Up to this point, we have been exploring a series of enumerative search techniques; what made these techniques enumerative was that we were explicitly constructing ASTs one-by-one in the process of exploring the space. For the rest of this unit, we will be switching gears to a different class of search techniques based on symbolic representations of program spaces. The key idea behind these techniques is that instead of enumerating ASTs one-by-one we have some data-structures (or symbols) that concisely represent entire sets of programs. By manipulating these symbols, we can efficiently eliminate large sets of possible programs.
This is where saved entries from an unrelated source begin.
/-- Checker step `chk1_cast` of the kernel certificate for `8 < M_4500(F_{243/2000,13/20})` (statement and
proof verbatim from the Parity cell's `MaynardKernelH4500s.lean`, parity-ideate-p3 ROUND-18). [cite: Polymath8b2014, Theorem 6.7 (product test function), numerical instance k = 4500] -/
theorem chk1_cast (lo sg : ℕ) (h : chk1 lo sg = true) :
    (((N1 : ℝ) + Lam) * ((2:ℝ) ^ LL * 2 ^ 80 * (cd : ℝ) ^ 2 * Tn * ((nK : ℝ) + 1) ^ 2) +
      ((nK : ℝ) + 2) * ((N1 : ℝ) * cn * 2 ^ LL * 2 ^ 80 * cd * Tn * ((nK : ℝ) + 1) + ((sg : ℝ) + (TRI : ℝ)) * (2 ^ 80 * (cd : ℝ) ^ 2 * Tn * ((nK : ℝ) + 1) ^ 2))) ≤
      (MD : ℝ) * ((2:ℝ) ^ LL * 2 ^ 80 * (cd : ℝ) ^ 2 * Tn * ((nK : ℝ) + 1) ^ 2) +
        ((nK : ℝ) + 2) * N1 * ((cn : ℝ) * ((cn : ℝ) * Td + (cd : ℝ) * ((nK : ℝ) + 1) * Tn)) * (lo : ℝ) * 2 ^ LL := by
  have h1 := Nat.le_of_ble_eq_true h
  have h2 : ((((N1 + Lam) * DDc + (nK + 2) * (C1c + (sg + TRI) * Y1c)) : ℕ) : ℝ) ≤
      (((MD * DDc + (nK + 2) * N1 * X1 * lo * 2 ^ LL) : ℕ) : ℝ) := by exact_mod_cast h1
  unfold DDc C1c Y1c X1 at h2
  push_cast at h2
  linarith
/-- **The crux from children M and T alone.** With child G proved (`sissU_lowDensity`), the crux
`SolvableImpliesStableSection` follows from `stub_midDensity` (f-free sections on
`2^k/k ≤ α < 2^k log k/k`) and `stub_core` (the transfer on the core) by the split glue
`sissS_solvableImpliesStableSection_of_split`. -/
theorem sissU_solvableImpliesStableSection_of_mid_core
    (hM : ∀ k : ℕ, 3 ≤ k → ∀ α η ν : ℝ, 2 ^ k / k ≤ α → α < 2 ^ k * Real.log k / k → 0 < η → 0 < ν →
      ∀ c : ℝ, 0 < c → ∀ᶠ n : ℕ in Filter.atTop, ∀ m : ℕ, m = ⌊α * n⌋₊ →
        ∃ g : (Fin m → Fin k → Fin n × Bool) → (Fin n → Bool),
          Real.exp (-(c * n)) * Fintype.card (Fin (k + 1) → Fin m → Fin k → Fin n × Bool) ≤
          ((Finset.univ.filter fun Ψ : Fin (k + 1) → Fin m → Fin k → Fin n × Bool =>
            let P : Fin k → ℕ → Fin m → Fin k → Fin n × Bool :=
              fun r q a b => if (a : ℕ) * k + b < q then Ψ r.succ a b else Ψ r.castSucc a b
            (∀ r : Fin k, ∀ q ≤ m * k, ((Finset.univ.filter fun i : Fin m =>
              ∀ j, g (P r q) (P r q i j).1 ≠ (P r q i j).2).card : ℝ) ≤ ν * m) ∧
            ∀ r : Fin k, ∀ q < m * k,
              (hammingDist (g (P r q)) (g (P r (q + 1))) : ℝ) ≤ η * n).card : ℝ))
    (hT : ∀ k : ℕ, 3 ≤ k → ∀ α η ν : ℝ, 2 ^ k * Real.log k / k ≤ α → α < 2 ^ k * Real.log 2 →
      0 < η → η < 1 → 0 < ν → ν ≤ (1 / 2 : ℝ) ^ k →
      (∃ f : List Bool → List Bool, Literature.Computability.Complexity.IsPolyTime f ∧
        ∃ ε : ℝ, 0 < ε ∧ ∃ᶠ n : ℕ in Filter.atTop, ∀ m : ℕ, m = ⌊α * n⌋₊ → ε ≤
          ((Finset.univ.filter fun Φ : Fin m → Fin k → Fin n × Bool => ∀ i, ∃ j,
            (f (Literature.Computability.Complexity.encodingCNF.encode (List.ofFn fun a =>
              List.ofFn fun b => (((Φ a b).1 : ℕ), (Φ a b).2)))).getD (Φ i j).1 false =
                (Φ i j).2).card : ℝ) / Fintype.card (Fin m → Fin k → Fin n × Bool)) →
      ∀ c : ℝ, 0 < c → ∃ᶠ n : ℕ in Filter.atTop, ∀ m : ℕ, m = ⌊α * n⌋₊ →
        ∃ g : (Fin m → Fin k → Fin n × Bool) → (Fin n → Bool),
          Real.exp (-(c * n)) * Fintype.card (Fin (k + 1) → Fin m → Fin k → Fin n × Bool) ≤
          ((Finset.univ.filter fun Ψ : Fin (k + 1) → Fin m → Fin k → Fin n × Bool =>
            let P : Fin k → ℕ → Fin m → Fin k → Fin n × Bool :=
              fun r q a b => if (a : ℕ) * k + b < q then Ψ r.succ a b else Ψ r.castSucc a b
            (∀ r : Fin k, ∀ q ≤ m * k, ((Finset.univ.filter fun i : Fin m =>
              ∀ j, g (P r q) (P r q i j).1 ≠ (P r q i j).2).card : ℝ) ≤ ν * m) ∧
            ∀ r : Fin k, ∀ q < m * k,
              (hammingDist (g (P r q)) (g (P r (q + 1))) : ℝ) ≤ η * n).card : ℝ)) :
    Summit.PneNP.PneNP.Theses.OverlapGapAlgebra.SolvableImpliesStableSection :=
  sissS_solvableImpliesStableSection_of_split sissU_lowDensity hM hT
Lecture6:Slide3; Lecture6:Slide4; Lecture6:Slide5; Lecture6:Slide6 It is worth emphasizing that the distinction between enumerative and symbolic search techniques is not as crisp as it may appear at first sight. In fact, while we have been focusing so far on enumerative techniques, the reader may have noted that some of the techniques we have covered contain already some symbolic aspects. The basic bottom-up search and the stochastic search strategies were very clearly enumerative. Both techniques construct and evaluate complete ASTs one at a time before accepting or rejecting them. However, the Hierarchical bottom-up techniques and the top-down search do have some symbolic aspects to them. In the hierarchical search we described in Lecture 3, we were performing enumeration over a language of queries with holes, where each query with a hole actually represented an entire space of queries. Similarly, in the top-down search, each query with an un-expanded non-terminal actually represented the whole set of possible expansions.
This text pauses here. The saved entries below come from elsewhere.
import Summits.ResolutionOfSingularities.ResolutionOfSingularities.Theorems.FrobeniusLadderFInjectiveMacaulayficationTauFloorF5YChartAlgebra
import Summits.ResolutionOfSingularities.ResolutionOfSingularities.Theorems.FrobeniusLadderFInjectiveMacaulayficationFlatIntegralCM
import Literature.AlgebraicGeometry.Resolution.AffineBlowupAlgebra
import HarnessLib

/-!
# (N1-Y) The tower `T₃ = k[y,V₀,V₁,V₂][u][t][V₄]` IS the Rees chart `D(ȳ²)` of `Bl_τ(P2d4F5)`: `T₃ ≃+* A₀[τ/ȳ²] = blowupAlgebra τ ȳ²`
# (crux `FInjectiveMacaulayfication` stmt-ResolutionOfSingularities-15315, chain w45a; res-L1-w45a-plan-1 R18.32 «(N1) ROW #2 TWO-SIDED → stub-3»;
# seat res-L1-w45a-stub-3 g10; pattern = res-L1-w45a-stub-1's `TauFloorOneCIChartIdent` p620521 / res-L1-w45a-stub-2's `TauFloorOneXChartIdent`)

[OURS · L1 W4.5a] Support file (`--supports stmt-ResolutionOfSingularities-15315 --as helper`); replaces the role of NO printed item; NOT a statement of
any manuscript; def-free; UNCONDITIONAL; characteristic-free. AI-written (AI review is weaker than expert review).

`A₀ = k[X0..X4]/(f)`, `f = X4² + X0²X4 + X1⁵ + X2⁵ + X3⁵`, `τ = Ideal.span {x̄0, x̄1², x̄2², x̄3², x̄4}`, tower `T₃` and maps `φ`, `ψ₁` of
`TauFloorF5YChartAlgebra`.
* §1 `adjoinRoot_subring_eq_top` — a subring of `AdjoinRoot g` containing `R` and the root is everything (so ring maps out of the tower have their range
  where their generators go);
* §2 ★ `chartMap_injective` — `φ : T₃ → A₀[1/ȳ²]` is injective: the blow-down map extended to `A₀[1/ȳ²] → T₃[1/y²]` inverts it after `T₃ → T₃[1/y²]`, which
  is injective because `y²` is a NON-ZERO-DIVISOR of `T₃` — for free, `T₃` being FLAT over the domain `k[y,V₀,V₁,V₂]` (`FlatIntegralCM.mem_nonZeroDivisors_algebraMap_of_flat_of_ne_zero`);
* §3 ★★ `exists_chartEquiv` — `∃ e : T₃ ≃+* blowupAlgebra τ ȳ²` with `y,V₀,V₁,V₂,u,t,V₄ ↦ ȳ, x̄/ȳ², ū²/ȳ², t̄²/ȳ², ū, t̄, z̄/ȳ²` (range `⊆` by §1 on the
  generators, `⊇` because the range is an `A₀`-subalgebra containing `g/ȳ²` for the five generators `g` of `τ`, `Algebra.adjoin_le`).
[cite: GortzWedhorn2020, (13.19) p. 415] [cite: StacksProject, Tag 0804]
-/

-- single-problem summit: the doubled namespace component is forced
set_option linter.dupNamespace false

noncomputable section

namespace Summit.ResolutionOfSingularities.ResolutionOfSingularities.Theorems.FInjectiveMacaulayfication.TauFloorF5YChartIdent

open MvPolynomial IsLocalization Literature.AlgebraicGeometry.Resolution
open Summit.ResolutionOfSingularities.ResolutionOfSingularities.Theorems.FInjectiveMacaulayfication
open TauFloorF5YChartAlgebra

variable (k : Type) [Field k]

/-! ## §1 Subrings of `AdjoinRoot g` -/

/-- **A subring of `AdjoinRoot g` containing the coefficients and the root is everything.** [folklore] -/
theorem adjoinRoot_subring_eq_top {R : Type} [CommRing R] (g : Polynomial R) (S : Subring (AdjoinRoot g))
    (h0 : ∀ r : R, AdjoinRoot.of g r ∈ S) (h1 : AdjoinRoot.root g ∈ S) : ∀ x : AdjoinRoot g, x ∈ S := by
  intro x
  induction x using AdjoinRoot.induction_on with
  | ih p =>
    induction p using Polynomial.induction_on with
    | C a => rw [AdjoinRoot.mk_C]; exact h0 a
    | add p q hp hq => rw [map_add]; exact S.add_mem hp hq
    | monomial n a _ =>
      rw [map_mul, map_pow, AdjoinRoot.mk_C, AdjoinRoot.mk_X]
      exact S.mul_mem (h0 a) (S.pow_mem h1 _)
In this lecture, we will be covering a class of techniques that also sit close to the boundary, but which rely heavily on the ability to compactly represent very large sets of programs and to manipulate those representations in order to get a concrete program.

Version Spaces

Lecture6:Slide9 We start the lecture with a discussion of the Version Space approach to inductive synthesis as described by Lau, Wolfman, Domingos, Weld on their paper on programming by demonstration Lau2003. In this paper, the space of programs is called a Hypothesis Space ($H$), and given a dataset of inputs and outputs $D=\{(in_i, out_i)\}$, a Version Space $VS_{H,D}$ is the subset of $H$ corresponding to programs that satisfy the examples in the given dataset.
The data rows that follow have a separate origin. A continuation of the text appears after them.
import Summits.NavierStokesRegularity.NavierStokesRegularity.Theses.FilamentSkeletonRss

/-!
# Line `child_tangent_analytic_strip` — child crux `TangentSkeletonNearStraight` (stmt-NavierStokesRegularity-28295)
# of `SkeletonJ1G` (stmt-27849), route `FilamentSkeletonRss`

Crux-strategist gen 2 (`cstrat-stmt-NavierStokesRegularity-27849-s1-g2`), 2026-08-28.  After the rev-32 SPLIT of the deciding
∃-crux `SkeletonJ1G` into `TangentSkeletonNearStraight ∧ Clause13NearStraight ∧ NormalBlockMatched` (glue item
`SkeletonJ1GOfNearStraightParts`, proved in `Cruxes/SkeletonJ1G/SplitGlueRoute.lean`), the XL child — the existence of an EXACTLY
TANGENT near-straight core-matched skeleton from a general-position straight skew datum — gets its own skeleton slot.  This file is
the skeleton for THAT CHILD, cut exactly as gen-1's alternative line `Cruxes/SkeletonJ1G/Lines/analytic_strip_newton.lean`
(planner-cstrat-…-27849-s1-0) cuts the existence step: its objects (§2), stub statements and stub docstrings are copied LETTER FOR
LETTER from that file, with ONE change — the output statement `TangentSkeletonAnalytic` carries the child's general-position
hypothesis `|⟪t j, t k⟫| ≤ 1 − θ₀ (j ≠ k)`.  The registered skeleton of the PARENT (`Cruxes/SkeletonJ1/Lines/near_straight_newton.lean`,
sha16 `425a2bdc735ccf75`) is untouched; its stub S2 `TangentSkeletonFromStraight` also closes this child
(`SplitGlueRoute.tangentSkeletonNearStraight_of_fromStraight'`), so a prover may attack the child EITHER by the registered L^∞
three-regime Newton step OR by this line.

THE LEVER (gen-1, verbatim in substance): wide-strip analyticity.  Every datum of the tangency problem is real-analytic in a complex
strip of width `~ cs·√Γ` around each filament's parameter axis, and the regularised Biot–Savart centreline field PRESERVES such
strips (`StripPropagation`, contour shift).  In strip norms the local-induction operator is an operator-accurate preconditioner of
the exact regularised self-induction, whose static symbol is `(2/μ²)·𝔖(kμ)`, `𝔖(x) = ∫₀^∞ (1 − cos xh − xh sin xh)(1+h²)^{-3/2} dh
= 1 − xK₁(x) − x²K₀(x)` (`LiaSymbolBound`: `𝔖 ≤ x²/12`, `𝔖 ≥ −x²/3` on `[½,∞)`, Klein–Majda small-`x` asymptotics); high modes
(including the core-scale turning band `kμ ≈ 1.11`) are paid for by strip width.  Two-phase scheme: `O(log Γ)` preconditioned steps
in shrinking strips to residual `2^{-cΓ^{1/4}}`, then Newton–Kantorovich with merely polynomial-in-Γ linear bounds
(`AnalyticNewtonClosing`, THE hard stub).  General position enters PHASE 1: for an (anti)parallel pair the odd in-ball
`S`-bending `≈ (A/6)·Rb³·√(log Γ)` waist units is not a small correction of the datum at a tolerance fixed after the datum; with
`|⟪t j, t k⟫| ≤ 1 − θ₀` the first iterate (cut-off local-induction arc, `Theorems.SelectionBoxRJRung.modelArc_rung`) is already
`O(Rb)`-close in tangent to an admissible skeleton.

STUBS (the ONLY sorries; 3): `stub_stripPropagation` (M–L) · `stub_liaSymbol` (S–M, numerically certified by gen-1) ·
`stub_analyticClosing` (L–XL, THE hard stub).  `TangentSkeletonNearStraight_of : Theses.FilamentSkeletonRss.TangentSkeletonNearStraight`
is the only theorem concluding the child decl, BY NAME; the glue `tangentSkeletonNearStraightP_of_hyps` + `tangentSkeletonNearStraight_iff` is sorry-free.
HONEST FRAMING: a plan for a HYPOTHETICAL filament skeleton on the NEGATIVE side of a MODEL route; nothing in this file bears on
Navier–Stokes regularity or blow-up.
-/

set_option linter.dupNamespace false
set_option linter.unusedVariables false

noncomputable section

namespace Summit.NavierStokesRegularity.NavierStokesRegularity.Cruxes.TangentSkeletonNearStraight.AnalyticStrip

open scoped BigOperators Topology InnerProductSpace
open Filter Set Function MeasureTheory
open Literature.Analysis.FluidPDE

/-! ## §1  Piece predicates of the registered parent skeleton, verbatim (shared with `SplitGlueRoute.lean`) -/

/-- FLAT PART of the matrix: clauses 0–11, the area law and the Γ-flat cone bound, verbatim. [folklore] -/
def FlatJ1G (N : ℕ) (δ ρ K Λ Rw Rb cg θ₀ KA Γ : ℝ) (γ : Fin N → ℝ) (α : ℝ) (X : Fin N → ℝ → EuclideanSpace ℝ (Fin 3))
    (w : Fin N → ℝ → ℝ) (c : Fin N → ℝ) (Aa : Fin N → ℝ → ℝ) : Prop :=
  ∀ (u:(Fin N → ℝ → EuclideanSpace ℝ (Fin 3)) → EuclideanSpace ℝ (Fin 3) → EuclideanSpace ℝ (Fin 3)) (v:EuclideanSpace ℝ (Fin 3) → EuclideanSpace ℝ (Fin 3)) (A:Fin N → (EuclideanSpace ℝ (Fin 3) →L[ℝ] EuclideanSpace ℝ (Fin 3))) (T:(Fin N → ℝ → EuclideanSpace ℝ (Fin 3)) → Fin N → ℝ → EuclideanSpace ℝ (Fin 3)), (∀ Z y, u Z y = ∑ k, (Γ*γ k/(4*Real.pi))•∫ σ:ℝ, ((‖y-Z k σ‖^2+Real.exp (-(1+Real.eulerMascheroniConstant-Real.log 2))*Aa k σ)^(3/2:ℝ))⁻¹•cross (deriv (Z k) σ) (y-Z k σ))→(∀ y, v y = u X y+(1/2:ℝ)•y-α•cross (EuclideanSpace.single 2 1) y)→(∀ j, A j = fderiv ℝ v (X j (c j)))→(∀ Z j τ, T Z j τ = (u Z (Z j τ)+(1/2:ℝ)•Z j τ-α•cross (EuclideanSpace.single 2 1) (Z j τ))-(⟪u Z (Z j τ)+(1/2:ℝ)•Z j τ-α•cross (EuclideanSpace.single 2 1) (Z j τ), deriv (Z j) τ⟫_ℝ/‖deriv (Z j) τ‖^2)•deriv (Z j) τ)→(α ≠ 0 ∧ (∀ j, γ j ≠ 0) ∧ (∀ j, ContDiff ℝ 2 (X j) ∧ Differentiable ℝ (w j)∧(∀ τ, ‖deriv (X j) τ‖ = 1)∧(∀ τ, ‖iteratedDeriv 2 (X j) τ‖*√Γ≤K) ∧ Tendsto (fun τ => ‖X j τ‖) (cocompact ℝ) atTop) ∧ (∀ j k, j ≠ k → ∀ τ σ, ρ*√Γ≤‖X j τ-X k σ‖) ∧ (∀ j τ σ, ρ*√Γ≤|τ-σ| → cg*ρ*√Γ≤‖X j τ-X j σ‖) ∧ (∀ j τ, cg*|τ-c j|≤Rw*√Γ+‖X j τ‖) ∧ (∀ j τ, w j τ = ⟪v (X j τ), deriv (X j) τ⟫_ℝ) ∧ (∀ j τ, ‖X j τ‖≤Rb*√(Γ*Real.log Γ) → v (X j τ) = w j τ•deriv (X j) τ) ∧ (∀ j, ‖X j (c j)‖≤Rw*√Γ) ∧ (∀ j, |⟪deriv (X j) (c j), EuclideanSpace.single 2 1⟫_ℝ|≤1-θ₀) ∧ (θ₀≤|α| ∧ |α|≤θ₀⁻¹ ∧ ∀ j, θ₀≤|γ j| ∧ |γ j|≤θ₀⁻¹) ∧ (∀ j, w j (c j) = 0 ∧ (∀ τ, w j τ = 0 → τ = c j) ∧ 3/2+δ≤deriv (w j) (c j) ∧ deriv (w j) (c j)≤Λ) ∧ (∀ j, Differentiable ℝ (Aa j) ∧ (∀ τ, 0 < Aa j τ) ∧ ∀ τ, w j τ*deriv (Aa j) τ = (3/2-deriv (w j) τ)*Aa j τ+4) ∧ (∀ j τ, Rw^2*Γ*Aa j τ≤KA*(Rw^2*Γ+‖X j τ‖^2)))

/-- THE NEAR-STRAIGHT REGIME: tangent oscillation `≤ Rb`, global slip-slope bound, core-area floor. [folklore] -/
def NearStraightJ1G (N : ℕ) (Λ Rb : ℝ) (X : Fin N → ℝ → EuclideanSpace ℝ (Fin 3)) (w : Fin N → ℝ → ℝ) (Aa : Fin N → ℝ → ℝ) : Prop :=
  (∀ j τ σ, ‖deriv (X j) τ - deriv (X j) σ‖ ≤ Rb) ∧ (∀ j τ, |deriv (w j) τ| ≤ Λ) ∧ (∀ j τ, Λ⁻¹ ≤ Aa j τ)

/-- A STRAIGHT SKEW DATUM (Γ-free, finite-dimensional), verbatim from the registered line. [folklore] -/
def StraightDatum (N : ℕ) (δ ρ Λ Rw θ₀ mw : ℝ) (p t : Fin N → EuclideanSpace ℝ (Fin 3)) (γ : Fin N → ℝ) (α : ℝ)
    (s₀ : Fin N → ℝ) : Prop :=
  (∀ j, ‖t j‖ = 1) ∧ (∀ j k, j ≠ k → ∀ τ σ : ℝ, ρ ≤ ‖(p j + τ • t j) - (p k + σ • t k)‖) ∧ (∀ j, |⟪t j, EuclideanSpace.single 2 1⟫_ℝ| ≤ 1 - θ₀) ∧ (θ₀ ≤ |α| ∧ |α| ≤ θ₀⁻¹ ∧ ∀ j, θ₀ ≤ |γ j| ∧ |γ j| ≤ θ₀⁻¹) ∧ (∀ j, ‖p j + s₀ j • t j‖ ≤ Rw) ∧ (∀ W : Fin N → ℝ → ℝ, (∀ j s, W j s = ⟪(∑ k ∈ Finset.univ.erase j, (γ k / (2 * Real.pi)) • ((‖(p j + s • t j - p k) - ⟪p j + s • t j - p k, t k⟫_ℝ • t k‖ ^ 2)⁻¹ • cross (t k) ((p j + s • t j - p k) - ⟪p j + s • t j - p k, t k⟫_ℝ • t k))) + (1 / 2 : ℝ) • (p j + s • t j) - α • cross (EuclideanSpace.single 2 1) (p j + s • t j), t j⟫_ℝ) → ∀ j, W j (s₀ j) = 0 ∧ (∀ s, mw * |s - s₀ j| ≤ |W j s|) ∧ 3 / 2 + δ ≤ deriv (W j) (s₀ j) ∧ (∀ s, |deriv (W j) s| ≤ Λ))

/-! ## §1b  The child, structured -/

/-- The child crux in structured form (= `SplitGlueRoute.TangentSkeletonNearStraightP`, and definitionally the route decl
`Theses.FilamentSkeletonRss.TangentSkeletonNearStraight`, see `tangentSkeletonNearStraight_iff`). -/
def TangentSkeletonNearStraightP : Prop :=
  ∀ (N : ℕ) (δd ρd Λd Rwd θd mw : ℝ) (p t : Fin N → EuclideanSpace ℝ (Fin 3)) (γ : Fin N → ℝ) (α : ℝ) (s₀ : Fin N → ℝ),
    0 < N → 0 < δd → 0 < ρd → 0 < Rwd → 0 < θd → 0 < mw → StraightDatum N δd ρd Λd Rwd θd mw p t γ α s₀ →
    (∀ j k, j ≠ k → |⟪t j, t k⟫_ℝ| ≤ 1 - θd) →
    ∃ (δ ρ K Λ Rw cg θ₀ KA Rb₁ : ℝ), 0 < δ ∧ 0 < ρ ∧ 0 < Rw ∧ 0 < cg ∧ 0 < θ₀ ∧ 0 < Rb₁ ∧
      2 * K * ρ ≤ 1 ∧ ∀ Rb : ℝ, 0 < Rb → Rb ≤ Rb₁ → ∃ Γ₂ : ℝ, ∀ Γ : ℝ, Γ₂ ≤ Γ →
        ∃ (X : Fin N → ℝ → EuclideanSpace ℝ (Fin 3)) (w : Fin N → ℝ → ℝ) (c : Fin N → ℝ) (Aa : Fin N → ℝ → ℝ),
          FlatJ1G N δ ρ K Λ Rw Rb cg θ₀ KA Γ γ α X w c Aa ∧ NearStraightJ1G N Λ Rb X w Aa


/-! ## §2  New objects of this line: stadium analyticity, the exact local-induction symbol -/

/-- Complexification of a point of `ℝ³` (coordinates through the standard basis). -/
def cplx (y : EuclideanSpace ℝ (Fin 3)) : Fin 3 → ℂ :=
  fun i => ((⟪y, EuclideanSpace.single i (1:ℝ)⟫_ℝ : ℝ) : ℂ)

/-- The STADIUM of half-width `hs` around the parameter segment `|Re z − cc| < L + hs`: the complex neighbourhood of the
(enlarged) exactness-ball segment of one filament on which analyticity is asserted. -/
def Stadium (hs L cc : ℝ) : Set ℂ := {z : ℂ | |z.im| < hs ∧ |z.re - cc| < L + hs}

/-- A STADIUM-ANALYTIC CURVE: `X` has a complex-analytic extension to the stadium whose derivative is bounded by `2`
(real unit speed continues to `⟨F′,F′⟩ = 1` bilinearly; the bound `2` is slack for the imaginary directions). -/
def StadiumAnalyticCurve (hs L cc : ℝ) (X : ℝ → EuclideanSpace ℝ (Fin 3)) : Prop :=
  ∃ F : ℂ → (Fin 3 → ℂ), DifferentiableOn ℂ F (Stadium hs L cc) ∧
    (∀ t : ℝ, (t : ℂ) ∈ Stadium hs L cc → F t = cplx (X t)) ∧
    ∀ z ∈ Stadium hs L cc, ‖deriv F z‖ ≤ 2

/-- A STADIUM-ANALYTIC CORE AREA: the positive function `A` has an analytic extension to the stadium with real part at
least half, and modulus at most twice, its value at the real foot — what keeps the matched kernel
`(‖y − Z‖² + e^{−(1+γ_E−log 2)}·A)^{-3/2}` on its principal branch under the simultaneous contour shift. -/
def StadiumAnalyticArea (hs L cc : ℝ) (A : ℝ → ℝ) : Prop :=
  ∃ G : ℂ → ℂ, DifferentiableOn ℂ G (Stadium hs L cc) ∧
    (∀ t : ℝ, (t : ℂ) ∈ Stadium hs L cc → G t = ((A t : ℝ) : ℂ)) ∧
    ∀ z ∈ Stadium hs L cc, A z.re / 2 ≤ (G z).re ∧ ‖G z‖ ≤ 2 * A z.re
A Version Space Algebra (VSA) defines a set of operations that allow us to manipulate and compose version spaces. What really characterizes the VSA-based approaches is the use of compact symbolic representations for the version spaces, which allow us to manipulate them efficiently.

Lattice-based version spaces

One important class of representations are Lattice-based representations. At a high-level, a lattice is a partially ordered set where we can define a unique least upper bound (lub) and a greatest lower bound (glb) for any pair of elements $x$ and $y$, where a least upper bound is the smallest element that is greater than or equal to $x$ and $y$ and the greatest lower bound is the largest element that is less than or equal to $x$ and $y$. For example, the integers form a lattice, where $lub(x,y) = max(x,y)$ and $glb(x,y)=min(x,y)$. Another example of a lattice is the set of all predicates over some set of variables $p(x)$. We can define a partial order over this set by saying that $p \leq q \mbox{ iff } p \Rightarrow q$. Then, given two predicates $p$ and $q$, we can see that $lub(p, q) = p \vee q$ and $glb(p,q) = p \wedge q$.

Now, one common way of defining a range of integers is by its endpoints, so we can use the notation $[a, b]$ to represent the set of integers $\{x | a \leq x \leq b\}$, assuming that $a \leq b$. It turns out the same idea can apply to other lattices; given two elements $p, q \in H$ belonging to some lattice $H$, if $p \leq q$, then we can define the set $[p, q] = \{x \in H | p \leq x \mbox{ and } x \leq q \} $. In the version space literature, it is said that a version space is Boundary Set Representable if the hypothesis space is a lattice and the version space can be represented as a range in terms of its two endpoints $[S, G]$. The letter $S$ is used to refer to the most specific hypothesis, and the letter $G$ to the most general. This idea of using endpoints in a lattice to represent a set of concepts goes back to Mitchell's seminal paper on version spaces back in 1982Mitchell82.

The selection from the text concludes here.